With an uptick in commercial wrangles expected as a result of measures taken to combat Covid-19, England is not alone in seeking to provide a welcoming jurisdiction to deal with such disputes.
We identified 6 key developments in arbitration case law in England from the last 6 months. In Part 1 of the two-part post, we explained how:
1. The English Court will determine the applicable law to an arbitration agreement and hold parties to their bargain by enforcing such arbitration agreements …
2. …But only where clearly drafted. The Courts will not save a party from competing clauses.
3. The English Court limits when a non-party can rely on arbitration agreements.
In Part Two, we will cover how:
4. An English seated arbitration agreement can afford the protection of the English Court to contractual debts.
5. The English Court remains willing to support English and foreign seated arbitrations…by freezing orders (in the right circumstances)
6. …and by compelling non-parties to give evidence.
4. The English Courts’ jurisdiction and protection extends beyond the arbitration agreement to assets arising under the matrix contract
In SAS Institute Inc v World Programming, the Court of Appeal considered the basis on which it will permit or prevent enforcement of a foreign judgment in a foreign court where such judgment involved assets in England. It also explained how a London arbitration agreement can result in a contractual debt being an English asset and so subject to the jurisdiction and protection of the English Court even when subject to foreign court proceedings.

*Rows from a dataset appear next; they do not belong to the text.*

/-- **Milne I Thm. 4.10(b) descends along `K'/K` of degree prime to `p`, given the corestriction package at the
finite AND at the infinite places** (koly's `middleExact_canonical_of_descentData` with `hKinf` replaced by archimedean
`ResI`/`CorI`/`CorDI` and their (semi-local), (degree), (adjoint) compatibilities; `S ⊇ {v ∣ ∞}`).  See the module
docstring. [cite: MilneADT2006, Ch. I, Thm. 4.10(b)] [cite: SerreGaloisCohomology1997, I §2.4] -/
theorem middleExact_canonical_of_descentData_real
    (ρ : DiscreteGaloisModule K M) (ρ' : DiscreteGaloisModule K' M')
    (hpM : ∀ m : M, p • m = 0) {d : ℕ} (hd : p.Coprime d)
    -- the corestriction data, finite places
    (CorG : galoisCohomology ρ' 1 →+ galoisCohomology ρ 1)
    (CorGD : galoisCohomology (ρ'.tateDual p) 1 →+ galoisCohomology (ρ.tateDual p) 1)
    (Cor : ∀ (v : HeightOneSpectrum (𝓞 K)) (w : Place K K' v),
      galoisCohomology (ρ'.toLocal (Sum.inr (w : HeightOneSpectrum (𝓞 K')))) 1 →+
        galoisCohomology (ρ.toLocal (Sum.inr v)) 1)
    (Res : ∀ (v : HeightOneSpectrum (𝓞 K)) (w : Place K K' v),
      galoisCohomology (ρ.toLocal (Sum.inr v)) 1 →+
        galoisCohomology (ρ'.toLocal (Sum.inr (w : HeightOneSpectrum (𝓞 K')))) 1)
    (CorD : ∀ (v : HeightOneSpectrum (𝓞 K)) (w : Place K K' v),
      galoisCohomology ((ρ'.tateDual p).toLocal (Sum.inr (w : HeightOneSpectrum (𝓞 K')))) 1 →+
        galoisCohomology ((ρ.tateDual p).toLocal (Sum.inr v)) 1)
    -- the corestriction data, infinite places
    (ResI : ∀ (v : InfinitePlace K) (w : {w' : InfinitePlace K' // w'.comap (algebraMap K K') = v}),
      galoisCohomology (ρ.toLocal (Sum.inl v)) 1 →+ galoisCohomology (ρ'.toLocal (Sum.inl w.1)) 1)
    (CorI : ∀ (v : InfinitePlace K) (w : {w' : InfinitePlace K' // w'.comap (algebraMap K K') = v}),
      galoisCohomology (ρ'.toLocal (Sum.inl w.1)) 1 →+ galoisCohomology (ρ.toLocal (Sum.inl v)) 1)
    (CorDI : ∀ (v : InfinitePlace K) (w : {w' : InfinitePlace K' // w'.comap (algebraMap K K') = v}),
      galoisCohomology ((ρ'.tateDual p).toLocal (Sum.inl w.1)) 1 →+
        galoisCohomology ((ρ.tateDual p).toLocal (Sum.inl v)) 1)
    -- (semi-local) for `M` and for the duals, finite and infinite places
    (hsemi : ∀ (v : HeightOneSpectrum (𝓞 K)) (y' : galoisCohomology ρ' 1),
      galoisCohomology.localization ρ (Sum.inr v) 1 (CorG y') =
        ∑ w : Place K K' v, Cor v w
          (galoisCohomology.localization ρ' (Sum.inr (w : HeightOneSpectrum (𝓞 K'))) 1 y'))
    (hsemiD : ∀ (v : HeightOneSpectrum (𝓞 K)) (y' : galoisCohomology (ρ'.tateDual p) 1),
      galoisCohomology.localization (ρ.tateDual p) (Sum.inr v) 1 (CorGD y') =
        ∑ w : Place K K' v, CorD v w
          (galoisCohomology.localization (ρ'.tateDual p) (Sum.inr (w : HeightOneSpectrum (𝓞 K'))) 1 y'))
    (hsemiI : ∀ (v : InfinitePlace K) (y' : galoisCohomology ρ' 1),
      galoisCohomology.localization ρ (Sum.inl v) 1 (CorG y') =
        ∑ w : {w' : InfinitePlace K' // w'.comap (algebraMap K K') = v}, CorI v w
          (galoisCohomology.localization ρ' (Sum.inl w.1) 1 y'))
    (hsemiDI : ∀ (v : InfinitePlace K) (y' : galoisCohomology (ρ'.tateDual p) 1),
      galoisCohomology.localization (ρ.tateDual p) (Sum.inl v) 1 (CorGD y') =
        ∑ w : {w' : InfinitePlace K' // w'.comap (algebraMap K K') = v}, CorDI v w
          (galoisCohomology.localization (ρ'.tateDual p) (Sum.inl w.1) 1 y'))
    -- (degree)
    (hdeg : ∀ (v : HeightOneSpectrum (𝓞 K)) (a : galoisCohomology (ρ.toLocal (Sum.inr v)) 1),
      ∑ w : Place K K' v, Cor v w (Res v w a) = d • a)
    (hdegI : ∀ (v : InfinitePlace K) (a : galoisCohomology (ρ.toLocal (Sum.inl v)) 1),
      ∑ w : {w' : InfinitePlace K' // w'.comap (algebraMap K K') = v}, CorI v w (ResI v w a) = d • a)
    -- (adjoint)
    (hadj : ∀ (v : HeightOneSpectrum (𝓞 K)) (w : Place K K' v)
      (a : galoisCohomology (ρ.toLocal (Sum.inr v)) 1)
      (b' : galoisCohomology ((ρ'.tateDual p).toLocal (Sum.inr (w : HeightOneSpectrum (𝓞 K')))) 1),
      localTatePairingZMod ρ' p (Sum.inr (w : HeightOneSpectrum (𝓞 K')))
          (LocalInvariants.canonical K' p (Sum.inr (w : HeightOneSpectrum (𝓞 K')))) (Res v w a) b' =
        localTatePairingZMod ρ p (Sum.inr v) (LocalInvariants.canonical K p (Sum.inr v)) a (CorD v w b'))
    (hadjI : ∀ (v : InfinitePlace K) (w : {w' : InfinitePlace K' // w'.comap (algebraMap K K') = v})
      (a : galoisCohomology (ρ.toLocal (Sum.inl v)) 1)
      (b' : galoisCohomology ((ρ'.tateDual p).toLocal (Sum.inl w.1)) 1),
      localTatePairingZMod ρ' p (Sum.inl w.1) (LocalInvariants.canonical K' p (Sum.inl w.1)) (ResI v w a) b' =
        localTatePairingZMod ρ p (Sum.inl v) (LocalInvariants.canonical K p (Sum.inl v)) a (CorDI v w b'))
    -- (unramified)
    (hur : ∀ (v : HeightOneSpectrum (𝓞 K)) (w : Place K K' v)
      (z' : galoisCohomology (ρ'.toLocal (Sum.inr (w : HeightOneSpectrum (𝓞 K')))) 1),
      z' ∈ unramifiedSubgroup (GaloisRep.toLocal (w : HeightOneSpectrum (𝓞 K')) ρ') 1 →
        Cor v w z' ∈ unramifiedSubgroup (GaloisRep.toLocal v ρ) 1)
    (hurD : ∀ (v : HeightOneSpectrum (𝓞 K)) (w : Place K K' v)
      (z' : galoisCohomology ((ρ'.tateDual p).toLocal (Sum.inr (w : HeightOneSpectrum (𝓞 K')))) 1),
      z' ∈ unramifiedSubgroup (GaloisRep.toLocal (w : HeightOneSpectrum (𝓞 K')) (ρ'.tateDual p)) 1 →
        CorD v w z' ∈ unramifiedSubgroup (GaloisRep.toLocal v (ρ.tateDual p)) 1)
    -- (places)
    (hram : ∀ (v : HeightOneSpectrum (𝓞 K)) (w : Place K K' v), GaloisRep.IsUnramifiedAt v ρ →
      GaloisRep.IsUnramifiedAt (w : HeightOneSpectrum (𝓞 K')) ρ')
    -- Milne I 4.10(b) over `K'`, all admissible `S'`
    (hE' : ∀ (S' : Finset (Place K')), (∀ w : InfinitePlace K', (Sum.inl w : Place K') ∈ S') →
      (∀ w : HeightOneSpectrum (𝓞 K'), (Sum.inr w : Place K') ∉ S' →
        ((p : ℕ) : 𝓞 K') ∉ w.asIdeal ∧ GaloisRep.IsUnramifiedAt w ρ') →
      ∀ t' : Π w : Place K', galoisCohomology (ρ'.toLocal w) 1,
      (∀ y' : galoisCohomology (ρ'.tateDual p) 1,
        (∀ w : HeightOneSpectrum (𝓞 K'), (Sum.inr w : Place K') ∉ S' →
          galoisCohomology.localization (ρ'.tateDual p) (Sum.inr w) 1 y' ∈
            unramifiedSubgroup (GaloisRep.toLocal w (ρ'.tateDual p)) 1) →
        ∑ w ∈ S', localTatePairingZMod ρ' p w (LocalInvariants.canonical K' p w) (t' w)
          (galoisCohomology.localization (ρ'.tateDual p) w 1 y') = 0) →
      ∃ x' : galoisCohomology ρ' 1,
        (∀ w : HeightOneSpectrum (𝓞 K'), (Sum.inr w : Place K') ∉ S' →
          galoisCohomology.localization ρ' (Sum.inr w) 1 x' ∈
            unramifiedSubgroup (GaloisRep.toLocal w ρ') 1) ∧
        ∀ w ∈ S', galoisCohomology.localization ρ' w 1 x' = t' w)
    -- the admissible `S ⊇ {v ∣ ∞}` over `K` and the datum
    {S : Finset (Place K)} (hinfS : ∀ v : InfinitePlace K, (Sum.inl v : Place K) ∈ S)
    (hS : ∀ v : HeightOneSpectrum (𝓞 K), (Sum.inr v : Place K) ∉ S →
      ((p : ℕ) : 𝓞 K) ∉ v.asIdeal ∧ GaloisRep.IsUnramifiedAt v ρ)
    (t : Π v : Place K, galoisCohomology (ρ.toLocal v) 1)
    (horth : ∀ y : galoisCohomology (ρ.tateDual p) 1,
      (∀ v : HeightOneSpectrum (𝓞 K), (Sum.inr v : Place K) ∉ S →
        galoisCohomology.localization (ρ.tateDual p) (Sum.inr v) 1 y ∈
          unramifiedSubgroup (GaloisRep.toLocal v (ρ.tateDual p)) 1) →
      ∑ v ∈ S, localTatePairingZMod ρ p v (LocalInvariants.canonical K p v) (t v)
        (galoisCohomology.localization (ρ.tateDual p) v 1 y) = 0) :
    ∃ x : galoisCohomology ρ 1,
      (∀ v : HeightOneSpectrum (𝓞 K), (Sum.inr v : Place K) ∉ S →
        galoisCohomology.localization ρ (Sum.inr v) 1 x ∈ unramifiedSubgroup (GaloisRep.toLocal v ρ) 1) ∧
      ∀ v ∈ S, galoisCohomology.localization ρ v 1 x = t v := by
  classical
  -- the admissible set `S' = {places of K' above S}` over `K'`
  let above : Place K → Finset (Place K') := fun s =>
    match s with
    | Sum.inl v => (Finset.univ : Finset {w' : InfinitePlace K' // w'.comap (algebraMap K K') = v}).image
        fun w => (Sum.inl w.1 : Place K')
    | Sum.inr v => (Finset.univ : Finset (Place K K' v)).image
        fun w : Place K K' v => (Sum.inr (w : HeightOneSpectrum (𝓞 K')) : Place K')
  have habove_inl : ∀ v : InfinitePlace K, above (Sum.inl v) =
      (Finset.univ : Finset {w' : InfinitePlace K' // w'.comap (algebraMap K K') = v}).image
        fun w => (Sum.inl w.1 : Place K') := fun _ => rfl
  have habove_inr : ∀ v : HeightOneSpectrum (𝓞 K), above (Sum.inr v) =
      (Finset.univ : Finset (Place K K' v)).image
        fun w : Place K K' v => (Sum.inr (w : HeightOneSpectrum (𝓞 K')) : Place K') := fun _ => rfl
  have hmem_above_inl : ∀ (s : Place K) (w' : InfinitePlace K'), (Sum.inl w' : Place K') ∈ above s ↔
      s = Sum.inl (w'.comap (algebraMap K K')) := by
    rintro (v | v) w'
    · rw [habove_inl, Finset.mem_image]
      constructor
      · rintro ⟨w, -, hw⟩
        rw [← w.2, Sum.inl_injective hw]
      · intro h
        exact ⟨⟨w', (Sum.inl_injective h).symm⟩, Finset.mem_univ _, rfl⟩
    · rw [habove_inr, Finset.mem_image]
      constructor
      · rintro ⟨w, -, hw⟩; exact absurd hw (by simp)
      · intro h; exact absurd h (by simp)
  have hmem_above_inr : ∀ (s : Place K) (w' : HeightOneSpectrum (𝓞 K')), (Sum.inr w' : Place K') ∈ above s ↔
      s = Sum.inr (w'.under (𝓞 K)) := by
    rintro (v | v) w'
    · rw [habove_inl, Finset.mem_image]
      constructor
      · rintro ⟨w, -, hw⟩; exact absurd hw (by simp)
      · intro h; exact absurd h (by simp)
    · rw [habove_inr, Finset.mem_image]
      constructor
      · rintro ⟨w, -, hw⟩
        rw [← Sum.inr_injective hw, w.under_eq]
      · intro h
        exact ⟨⟨w', (Sum.inr_injective h).symm⟩, Finset.mem_univ _, rfl⟩
  set S' : Finset (Place K') := S.biUnion above with hS'_def
  have hS'inf : ∀ w : InfinitePlace K', (Sum.inl w : Place K') ∈ S' := fun w => by
    rw [hS'_def, Finset.mem_biUnion]
    exact ⟨Sum.inl (w.comap (algebraMap K K')), hinfS _, (hmem_above_inl _ w).mpr rfl⟩
  have hS'mem : ∀ w : HeightOneSpectrum (𝓞 K'),
      (Sum.inr w : Place K') ∈ S' ↔ (Sum.inr (w.under (𝓞 K)) : Place K) ∈ S := fun w => by
    rw [hS'_def, Finset.mem_biUnion]
    constructor
    · rintro ⟨s, hs, hw⟩
      rwa [← (hmem_above_inr s w).mp hw]
    · intro h
      exact ⟨_, h, (hmem_above_inr _ w).mpr rfl⟩
  -- sums over `S'`
  have hdisj : ∀ s ∈ S, ∀ s₂ ∈ S, s ≠ s₂ → Disjoint (above s) (above s₂) := by
    intro s _ s₂ _ hne
    rw [Finset.disjoint_left]
    rintro (w' | w') h1 h2
    · exact hne (((hmem_above_inl s w').mp h1).trans ((hmem_above_inl s₂ w').mp h2).symm)
    · exact hne (((hmem_above_inr s w').mp h1).trans ((hmem_above_inr s₂ w').mp h2).symm)
  have hsum : ∀ (F : Place K' → ZMod p),
      ∑ s' ∈ S', F s' =
        ∑ s ∈ S, match s with
          | Sum.inl v => ∑ w : {w' : InfinitePlace K' // w'.comap (algebraMap K K') = v}, F (Sum.inl w.1)
          | Sum.inr v => ∑ w : Place K K' v, F (Sum.inr (w : HeightOneSpectrum (𝓞 K'))) := by
    intro F
    rw [hS'_def, Finset.sum_biUnion hdisj]
    refine Finset.sum_congr rfl fun s _ => ?_
    rcases s with v | v
    · rw [habove_inl, Finset.sum_image]
      rintro w - w' - h
      exact Subtype.ext (Sum.inl_injective h)
    · rw [habove_inr, Finset.sum_image]
      intro w _ w' _ h
      exact SemiLocal.Place.ext (Sum.inr_injective h)
  have hS' : ∀ w : HeightOneSpectrum (𝓞 K'), (Sum.inr w : Place K') ∉ S' →
      ((p : ℕ) : 𝓞 K') ∉ w.asIdeal ∧ GaloisRep.IsUnramifiedAt w ρ' := fun w hw => by
    rw [hS'mem] at hw
    obtain ⟨hpv, hurv⟩ := hS _ hw
    exact ⟨natCast_not_mem_of_under rfl hpv, hram _ ⟨w, rfl⟩ hurv⟩
  -- the family `t'` over `K'`
  let t' : Π w : Place K', galoisCohomology (ρ'.toLocal w) 1 := fun w =>
    match w with
    | Sum.inl w => ResI (w.comap (algebraMap K K')) ⟨w, rfl⟩ (t (Sum.inl (w.comap (algebraMap K K'))))
    | Sum.inr w => Res (w.under (𝓞 K)) ⟨w, rfl⟩ (t (Sum.inr (w.under (𝓞 K))))
  have ht'inl : ∀ (v : InfinitePlace K) (w : {w' : InfinitePlace K' // w'.comap (algebraMap K K') = v}),
      t' (Sum.inl w.1) = ResI v w (t (Sum.inl v)) := by
    rintro v ⟨w, rfl⟩
    rfl
  have ht'inr : ∀ (v : HeightOneSpectrum (𝓞 K)) (w : Place K K' v),
      t' (Sum.inr (w : HeightOneSpectrum (𝓞 K'))) = Res v w (t (Sum.inr v)) := by
    rintro v ⟨w, rfl⟩
    rfl
  -- `t'` is orthogonal to `loc H¹_{S'}(K', M'^D)`
  have horth' : ∀ y' : galoisCohomology (ρ'.tateDual p) 1,
      (∀ w : HeightOneSpectrum (𝓞 K'), (Sum.inr w : Place K') ∉ S' →
        galoisCohomology.localization (ρ'.tateDual p) (Sum.inr w) 1 y' ∈
          unramifiedSubgroup (GaloisRep.toLocal w (ρ'.tateDual p)) 1) →
      ∑ w ∈ S', localTatePairingZMod ρ' p w (LocalInvariants.canonical K' p w) (t' w)
        (galoisCohomology.localization (ρ'.tateDual p) w 1 y') = 0 := by
    intro y' hy'
    -- `Cor^D y'` is unramified outside `S`
    have hY : ∀ v : HeightOneSpectrum (𝓞 K), (Sum.inr v : Place K) ∉ S →
        galoisCohomology.localization (ρ.tateDual p) (Sum.inr v) 1 (CorGD y') ∈
          unramifiedSubgroup (GaloisRep.toLocal v (ρ.tateDual p)) 1 := fun v hv => by
      rw [hsemiD]
      refine AddSubgroup.sum_mem _ fun w _ => hurD v w _ (hy' _ ?_)
      rw [hS'mem, w.under_eq]
      exact hv
    have h0 := horth (CorGD y') hY
    rw [hsum]
    refine (Finset.sum_congr rfl fun s _ => ?_).trans h0
    rcases s with v | v
    · change ∑ w : {w' : InfinitePlace K' // w'.comap (algebraMap K K') = v}, _ = _
      rw [hsemiDI, map_sum]
      refine Finset.sum_congr rfl fun w _ => ?_
      rw [ht'inl, hadjI]
    · change ∑ w : Place K K' v, _ = _
      rw [hsemiD, map_sum]
      refine Finset.sum_congr rfl fun w _ => ?_
      rw [ht'inr, hadj]
  -- the class over `K'`
  obtain ⟨x', hx'ur, hx'S⟩ := hE' S' hS'inf hS' t' horth'
  -- `u d ≡ 1 (mod p)`
  obtain ⟨u, hu⟩ : ∃ u : ℕ, u * d % p = 1 := by
    have h1 : Nat.Coprime d p := hd.symm
    haveI : NeZero p := ⟨hp.out.ne_zero⟩
    refine ⟨(ZMod.unitOfCoprime d h1)⁻¹.val.val, ?_⟩
    have h2 : (((ZMod.unitOfCoprime d h1)⁻¹.val.val * d : ℕ) : ZMod p) = 1 := by
      rw [Nat.cast_mul, ZMod.natCast_zmod_val, ← ZMod.coe_unitOfCoprime d h1, Units.inv_mul]
    have h3 := congrArg ZMod.val h2
    rwa [ZMod.val_natCast, ZMod.val_one_eq_one_mod, Nat.mod_eq_of_lt hp.out.one_lt] at h3
  -- `(u * d) • a = a` on `p`-torsion classes
  have hud : ∀ {F : Type} [Field F] (τ : DiscreteGaloisModule F M) (a : galoisCohomology τ 1),
      (u * d) • a = a := by
    intro F _ τ a
    have hpt : p • a = 0 := galoisCohomology_one_nsmul_eq_zero τ hpM a
    conv_rhs => rw [← one_nsmul a]
    rw [← Nat.div_add_mod (u * d) p, hu, add_nsmul, mul_nsmul, hpt, nsmul_zero, zero_add]
  refine ⟨u • CorG x', fun v hv => ?_, fun v hv => ?_⟩
  · -- unramified outside `S`
    rw [map_nsmul, hsemi]
    refine AddSubgroup.nsmul_mem _ (AddSubgroup.sum_mem _ fun w _ => hur v w _ (hx'ur _ ?_)) u
    rw [hS'mem, w.under_eq]
    exact hv
  · -- `loc_v x = t_v` on `S`
    rcases v with v | v
    · rw [map_nsmul, hsemiI]
      have hw : ∀ w : {w' : InfinitePlace K' // w'.comap (algebraMap K K') = v},
          galoisCohomology.localization ρ' (Sum.inl w.1) 1 x' = ResI v w (t (Sum.inl v)) := fun w => by
        rw [← ht'inl]
        exact hx'S _ (hS'inf w.1)
      simp only [hw]
      rw [hdegI, ← mul_nsmul']
      exact hud (ρ.toLocal (Sum.inl v)) (t (Sum.inl v))
    · rw [map_nsmul, hsemi]
      have hw : ∀ w : Place K K' v,
          galoisCohomology.localization ρ' (Sum.inr (w : HeightOneSpectrum (𝓞 K'))) 1 x' =
            Res v w (t (Sum.inr v)) := fun w => by
        rw [← ht'inr]
        refine hx'S _ ?_
        rw [hS'mem, w.under_eq]
        exact hv
      simp only [hw]
      rw [hdeg, ← mul_nsmul']
      exact hud (ρ.toLocal (Sum.inr v)) (t (Sum.inr v))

The parties had been involved in a long running IP license dispute. WPL succeeded in the English Courts (with a reference to the CJEU) that the terms of the SAS-WPL license were null and void under EU law, but the North Carolina courts upheld the license finding WPL liable for breach of contract, as well as statutory and fraud claims and ordered WPL to assign to SAS the right to payment from certain of WPL’s customers.
SAS’s attempts to enforce its U.S. judgment in England failed, on grounds of public policy and issue estoppel.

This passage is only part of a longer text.